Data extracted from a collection
^^^^^^^^^^^^^^^^
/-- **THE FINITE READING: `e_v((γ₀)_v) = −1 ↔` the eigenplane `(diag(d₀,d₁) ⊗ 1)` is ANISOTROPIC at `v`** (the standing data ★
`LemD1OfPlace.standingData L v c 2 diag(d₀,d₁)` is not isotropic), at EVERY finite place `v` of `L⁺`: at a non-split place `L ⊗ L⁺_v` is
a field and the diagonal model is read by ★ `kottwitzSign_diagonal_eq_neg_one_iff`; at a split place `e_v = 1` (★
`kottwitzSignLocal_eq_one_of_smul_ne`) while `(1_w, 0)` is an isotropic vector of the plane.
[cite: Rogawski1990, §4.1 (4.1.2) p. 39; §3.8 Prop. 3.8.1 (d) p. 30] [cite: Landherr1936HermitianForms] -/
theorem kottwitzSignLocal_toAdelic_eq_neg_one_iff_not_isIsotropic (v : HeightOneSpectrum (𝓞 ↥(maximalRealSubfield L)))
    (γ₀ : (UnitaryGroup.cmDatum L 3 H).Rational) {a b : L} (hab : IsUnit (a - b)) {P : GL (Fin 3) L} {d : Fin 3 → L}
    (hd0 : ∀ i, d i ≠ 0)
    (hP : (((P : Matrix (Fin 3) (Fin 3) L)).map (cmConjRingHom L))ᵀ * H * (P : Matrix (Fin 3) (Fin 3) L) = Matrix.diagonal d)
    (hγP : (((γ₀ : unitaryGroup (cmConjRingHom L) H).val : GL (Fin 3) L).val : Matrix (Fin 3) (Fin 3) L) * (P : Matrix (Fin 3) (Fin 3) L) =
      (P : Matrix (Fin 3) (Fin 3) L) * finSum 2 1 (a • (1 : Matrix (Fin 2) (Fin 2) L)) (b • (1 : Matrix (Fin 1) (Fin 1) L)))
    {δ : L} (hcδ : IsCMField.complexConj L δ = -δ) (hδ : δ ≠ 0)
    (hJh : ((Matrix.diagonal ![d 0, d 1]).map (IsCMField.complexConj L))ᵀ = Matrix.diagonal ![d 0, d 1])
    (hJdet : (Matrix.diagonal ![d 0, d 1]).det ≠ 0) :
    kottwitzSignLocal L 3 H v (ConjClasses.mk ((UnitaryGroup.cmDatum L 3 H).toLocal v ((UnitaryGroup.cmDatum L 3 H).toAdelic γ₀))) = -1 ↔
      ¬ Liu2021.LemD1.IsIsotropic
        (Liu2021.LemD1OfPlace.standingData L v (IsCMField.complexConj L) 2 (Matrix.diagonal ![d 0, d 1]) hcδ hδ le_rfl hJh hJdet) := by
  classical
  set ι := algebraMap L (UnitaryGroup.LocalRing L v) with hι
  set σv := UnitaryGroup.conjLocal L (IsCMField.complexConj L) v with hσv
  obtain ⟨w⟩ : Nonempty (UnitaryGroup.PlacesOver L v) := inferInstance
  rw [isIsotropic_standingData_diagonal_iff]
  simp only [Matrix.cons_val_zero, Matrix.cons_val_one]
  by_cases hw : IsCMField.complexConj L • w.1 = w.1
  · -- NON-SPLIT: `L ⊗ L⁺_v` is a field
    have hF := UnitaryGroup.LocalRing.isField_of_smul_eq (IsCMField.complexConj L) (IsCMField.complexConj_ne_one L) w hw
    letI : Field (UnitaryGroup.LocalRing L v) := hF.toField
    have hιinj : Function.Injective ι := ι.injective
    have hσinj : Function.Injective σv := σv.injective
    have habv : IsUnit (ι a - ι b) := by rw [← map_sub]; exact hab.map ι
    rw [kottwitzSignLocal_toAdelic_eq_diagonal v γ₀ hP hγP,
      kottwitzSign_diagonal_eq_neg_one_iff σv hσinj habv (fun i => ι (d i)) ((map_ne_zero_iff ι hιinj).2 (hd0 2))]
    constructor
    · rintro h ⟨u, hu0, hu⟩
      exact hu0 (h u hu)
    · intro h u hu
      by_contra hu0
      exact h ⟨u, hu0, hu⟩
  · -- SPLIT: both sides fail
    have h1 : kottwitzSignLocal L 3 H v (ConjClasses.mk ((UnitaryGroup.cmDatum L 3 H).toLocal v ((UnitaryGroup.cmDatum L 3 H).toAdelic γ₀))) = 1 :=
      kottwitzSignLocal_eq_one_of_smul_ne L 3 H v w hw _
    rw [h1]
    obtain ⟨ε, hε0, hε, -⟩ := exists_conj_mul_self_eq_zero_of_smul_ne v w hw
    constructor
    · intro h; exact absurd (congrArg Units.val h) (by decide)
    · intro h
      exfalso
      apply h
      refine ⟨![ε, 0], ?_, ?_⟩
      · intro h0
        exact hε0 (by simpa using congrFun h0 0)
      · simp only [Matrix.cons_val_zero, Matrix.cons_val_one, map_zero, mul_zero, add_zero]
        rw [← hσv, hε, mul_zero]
^^^^^^^^^^^^^^^^
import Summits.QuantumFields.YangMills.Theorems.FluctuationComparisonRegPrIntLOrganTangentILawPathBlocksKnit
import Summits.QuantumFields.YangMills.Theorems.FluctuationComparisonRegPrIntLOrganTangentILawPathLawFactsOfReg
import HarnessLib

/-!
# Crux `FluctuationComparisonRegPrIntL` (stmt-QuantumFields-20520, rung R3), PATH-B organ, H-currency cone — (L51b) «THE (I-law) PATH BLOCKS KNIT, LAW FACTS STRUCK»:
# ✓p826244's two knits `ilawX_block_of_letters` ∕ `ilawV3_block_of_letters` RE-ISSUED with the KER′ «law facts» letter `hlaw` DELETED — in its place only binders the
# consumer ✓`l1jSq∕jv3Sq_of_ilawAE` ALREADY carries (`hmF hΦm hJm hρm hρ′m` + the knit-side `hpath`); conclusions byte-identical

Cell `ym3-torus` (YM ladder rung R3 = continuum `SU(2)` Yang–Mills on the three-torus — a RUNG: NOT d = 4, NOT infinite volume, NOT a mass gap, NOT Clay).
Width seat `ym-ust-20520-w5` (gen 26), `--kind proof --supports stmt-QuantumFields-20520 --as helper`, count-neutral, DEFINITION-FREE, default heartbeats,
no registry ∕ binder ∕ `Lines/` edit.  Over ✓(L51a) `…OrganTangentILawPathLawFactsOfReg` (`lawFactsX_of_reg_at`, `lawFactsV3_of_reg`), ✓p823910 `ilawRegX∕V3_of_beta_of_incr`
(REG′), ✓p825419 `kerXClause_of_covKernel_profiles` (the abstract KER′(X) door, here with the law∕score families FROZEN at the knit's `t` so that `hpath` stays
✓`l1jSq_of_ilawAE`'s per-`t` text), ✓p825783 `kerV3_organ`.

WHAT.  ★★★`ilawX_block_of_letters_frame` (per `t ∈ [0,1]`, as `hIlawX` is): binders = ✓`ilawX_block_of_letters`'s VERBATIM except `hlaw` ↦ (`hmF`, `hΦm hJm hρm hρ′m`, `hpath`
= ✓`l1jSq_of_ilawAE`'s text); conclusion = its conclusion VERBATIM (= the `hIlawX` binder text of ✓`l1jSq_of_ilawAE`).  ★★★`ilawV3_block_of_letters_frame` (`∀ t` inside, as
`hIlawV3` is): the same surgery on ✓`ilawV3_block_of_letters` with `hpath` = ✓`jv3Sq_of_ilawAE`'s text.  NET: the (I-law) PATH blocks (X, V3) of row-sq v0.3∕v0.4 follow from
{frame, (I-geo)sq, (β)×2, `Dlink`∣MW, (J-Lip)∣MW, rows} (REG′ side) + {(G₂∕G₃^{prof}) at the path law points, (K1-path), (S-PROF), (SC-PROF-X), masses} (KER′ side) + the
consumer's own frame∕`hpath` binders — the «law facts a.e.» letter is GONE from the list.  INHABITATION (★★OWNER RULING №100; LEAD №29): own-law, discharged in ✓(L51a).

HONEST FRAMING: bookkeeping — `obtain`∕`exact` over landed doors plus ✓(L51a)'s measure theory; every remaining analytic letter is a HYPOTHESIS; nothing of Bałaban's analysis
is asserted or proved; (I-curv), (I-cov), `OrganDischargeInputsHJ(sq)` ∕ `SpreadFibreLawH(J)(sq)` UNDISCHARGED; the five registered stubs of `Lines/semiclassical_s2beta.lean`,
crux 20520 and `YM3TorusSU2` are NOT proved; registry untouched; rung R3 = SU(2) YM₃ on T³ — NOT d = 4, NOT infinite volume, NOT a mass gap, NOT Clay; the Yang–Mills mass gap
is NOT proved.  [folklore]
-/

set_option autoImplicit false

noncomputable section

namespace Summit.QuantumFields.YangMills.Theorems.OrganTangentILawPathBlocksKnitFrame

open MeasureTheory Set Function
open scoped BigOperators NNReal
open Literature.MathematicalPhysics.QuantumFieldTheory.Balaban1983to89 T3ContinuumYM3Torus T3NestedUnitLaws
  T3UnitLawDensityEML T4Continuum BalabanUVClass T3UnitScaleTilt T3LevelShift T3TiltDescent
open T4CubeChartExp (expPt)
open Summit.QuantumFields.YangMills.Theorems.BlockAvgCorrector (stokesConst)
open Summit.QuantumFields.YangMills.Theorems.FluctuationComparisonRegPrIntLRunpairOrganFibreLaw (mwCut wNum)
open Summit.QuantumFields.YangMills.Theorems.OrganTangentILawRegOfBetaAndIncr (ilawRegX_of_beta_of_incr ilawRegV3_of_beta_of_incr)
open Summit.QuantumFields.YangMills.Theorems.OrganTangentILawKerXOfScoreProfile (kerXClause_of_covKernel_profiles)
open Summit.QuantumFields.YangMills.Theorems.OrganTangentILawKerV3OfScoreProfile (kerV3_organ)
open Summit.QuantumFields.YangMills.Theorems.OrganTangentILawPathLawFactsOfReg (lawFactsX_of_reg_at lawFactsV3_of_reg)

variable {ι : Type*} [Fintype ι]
^^^^^^^^^^^^^^^^
Task requirements | Using the entries above, return each line that includes the word "Matrix".

Completed exercise |
    (hP : (((P : Matrix (Fin 3) (Fin 3) L)).map (cmConjRingHom L))ᵀ * H * (P : Matrix (Fin 3) (Fin 3) L) = Matrix.diagonal d)
    (hγP : (((γ₀ : unitaryGroup (cmConjRingHom L) H).val : GL (Fin 3) L).val : Matrix (Fin 3) (Fin 3) L) * (P : Matrix (Fin 3) (Fin 3) L) =
      (P : Matrix (Fin 3) (Fin 3) L) * finSum 2 1 (a • (1 : Matrix (Fin 2) (Fin 2) L)) (b • (1 : Matrix (Fin 1) (Fin 1) L)))
    (hJh : ((Matrix.diagonal ![d 0, d 1]).map (IsCMField.complexConj L))ᵀ = Matrix.diagonal ![d 0, d 1])
    (hJdet : (Matrix.diagonal ![d 0, d 1]).det ≠ 0) :
        (Liu2021.LemD1OfPlace.standingData L v (IsCMField.complexConj L) 2 (Matrix.diagonal ![d 0, d 1]) hcδ hδ le_rfl hJh hJdet) := by
  simp only [Matrix.cons_val_zero, Matrix.cons_val_one]
      · simp only [Matrix.cons_val_zero, Matrix.cons_val_one, map_zero, mul_zero, add_zero]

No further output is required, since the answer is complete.